Retrieving EPLD versions... Please wait.

Images will be upgraded according to following table:
Module Type EPLD Running-Version New-Version Upg-Required
------ ---- ------------- --------------- ----------- ------------
1 SUP Power Manager SPI 34.000 37.000 Yes
1 SUP IO SPI 1.012 1.013 Yes
The above modules require upgrade.
Do you want to continue (y/n) ? [n] y

Starting Module 1 EPLD Upgrade
Module 1 : Power Manager SPI [Upgrade Started ]
Module 1 : Power Manager SPI [Erasing ] : 100.00%
Module 1 : Power Manager SPI [Programming ] : 100.00% (1464788 of 1464788 total bytes)
Module 1 : IO SPI [Upgrade Started ]

Date: 2014-12-23 22:46:43 UTC
vac1-1-n7 is UP again. We had to make multiple modifications on the configuration then reload all of it .. fun on chocolate bar ..

It is started for 8.2.10 and we will achieve the task ..

Date: 2014-12-23 20:20:00 UTC
Card 8 seems to have problems after the crash. LACP problems may be a consequence.

We will proceed to unplug/plug the card in the chassis.

Date: 2014-12-23 19:40:23 UTC
The set of modules are in version 6.2.8a. However, we still have LACP problems.

We are launching an issue in order to move from version 6.2.8a to version 6.2.10.

Date: 2014-12-23 19:34:10 UTC
A VDC is not sending its LACP packs due to an issue failure.

We will launch a second issue in order to properly update module 8.

Date: 2014-12-23 18:26:19 UTC
The moment of truth: we will shift the VAC1 in ISSU (6.2.2 to 6.2.8a and 6.2.10)

Date: 2014-12-23 15:36:18 UTC
All the necessary files to be debuged were taken. We try to reapply the settings and restart conf to return to a stable state.
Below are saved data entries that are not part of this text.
/-!
# Venture YMGap — multi-link Bakry–Émery calculus, Part G3:
# THM(IV) for the tilted measure and the Poincaré inequality for `e^{S} dσ^{⊗E}` on `SU(N)^E`

HONEST FRAMING: venture file (cell `pub-ymgap`, track (a), seat p2). This file completes the
KERNEL proof of the **multi-link Bakry–Émery Poincaré inequality** (Bakry–Émery 1985;
Bakry–Gentil–Ledoux Prop. 4.8.1 `CD(K,∞) ⇒ Poincaré(1/K)`) for Gibbs measures `e^{S} dσ^{⊗E}/Z` on
the compact group `SU(N)^E` with a smooth POLYNOMIAL potential `S` whose second derivatives along
`𝔰𝔲(N)^E` are bounded by `Λ` (`HessBound S Λ`): with `K = N/2 - Λ > 0`,

  `K ∫ e^S (u - m)² dσ^{⊗E} ≤ ∫ e^S Γ(u,u) dσ^{⊗E}`  (`poincare_gibbs`, `m` the `e^S σ^{⊗E}`-mean),

by the argument of the one-link tree file `SUNBakryEmeryPoincare.lean` ("THM(IV) for the tilted
measure"): project `w ⟂ (Δ - W)𝒫` onto the polynomial subspaces, transform by `e^{-S/2}`, and use
the Poincaré inequality of the product Haar measure (`poincare_haar`). No stochastic analysis, no
spectral theorem, no elliptic regularity. Lipschitz form (`poincare_gibbs_lipschitz`, Shen–Zhu–Zhu
(4.11)/(4.13) with `K_S` replaced by `K = N/2 - Λ`): `K ∫ e^S (u - m)² dσ^{⊗E} ≤ (∑_e L_e²) ∫ e^S dσ^{⊗E}`
for `u` smooth and `L_e`-Lipschitz in each link. The Wilson action of lattice Yang–Mills is such an
`S` (downstream file), with `Λ = 4dN|β|` by the venture's kernel theorem "Hessian ≤ 4d".

## References

* D. Bakry, M. Émery, LNM 1123 (1985) 177–206; D. Bakry, I. Gentil, M. Ledoux, Grundlehren 348
  (2014), Prop. 4.8.1.
* H. Shen, R. Zhu, X. Zhu, CMP 400 (2023) 805–851, Theorem 4.2 / (4.6)–(4.8) (the lattice instance).
* Tree file `SUNBakryEmeryPoincare.lean`, Part G.
-/

noncomputable section

open scoped Matrix ComplexConjugate BigOperators Matrix.Norms.Frobenius ContDiff Topology InnerProductSpace
open Matrix Complex Finset MeasureTheory Filter
open Literature.MathematicalPhysics.QuantumFieldTheory

namespace Summit.Ventures.YMGap

namespace LatticeBakryEmery

universe u

variable {ι : Type u} [Fintype ι] [DecidableEq ι] {N : ℕ}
Date: 2014-12-23 15:35:15 UTC
It's still crazy:

vac1-3-n7 # sh ip bgp sum
BGP table version is 240527, IPv4 Unicast config peers 4 capable peers 4

vac1-3-n7 # sh run | i bgp
vac1-3-n7 #

This is the first time that I've seen commands
lost while everything remains in place. I think
the problem comes from this. The configuration appears in place
but probably it is no longer fully programmed.
The pieces that are missing are probably the origin of
dysfunctions.

We look at the configuration backups and updates from the same time frame.

Date: 2014-12-23 07:08:44 UTC
VAC 1 was disabled. On vac1-3-n7 BGP configuration is no longer in \"sh run\", sh ip bgp sum but shows all sessions are still running.
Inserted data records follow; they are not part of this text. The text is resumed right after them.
/-- With Prop. 3.1 this is strict submultiplicativity: `bR(T^{⊠2}) < bR(T)²` for `T = T_{skewcw,2}`.
[cite: ConnerGesmundoLandsbergVentura2022, §1.3 (p. 4)] -/
theorem CGLV2022_borderRank_skewCw2_sq_le.lt_sq (h : CGLV2022_borderRank_skewCw2_sq_le)
    (h' : CGLV2022_prop31) :
    algBorderRank (kroneckerPow (skewCwTensor ℂ 1) 2) < algBorderRank (skewCwTensor ℂ 1) ^ 2 := by
  have h5 : algBorderRank (skewCwTensor ℂ 1) = 5 := h'.2
  have h17 : algBorderRank (kroneckerPow (skewCwTensor ℂ 1) 2) ≤ 17 := h
  rw [h5]
  omega

end Facts

end Literature.Computability.AlgebraicComplexity

end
We will update the chassis with a new version of NX-OS
It feel like a series of bugs.

Date: 2014-12-23 06:56:27 UTC
We re-enabled VAC1.

If VAC1 still causes any issues, we will then disable it to run deeper maintenance.

Date: 2014-12-23 06:48:20 UTC
The vac1-2-n7 henceforth has enough RAM to take any configuration. it is possible that it is the original the problem even if it is rather odd since the problem is located vac1-3-n7.

Date: 2014-12-23 06:47:35 UTC
vac1-2-n7 configuration failed.. I like surprises.
Well, it is being pushed from scratch.

Date: 2014-12-23 06:46:20 UTC
We have added a more resources on VDC and rebooted.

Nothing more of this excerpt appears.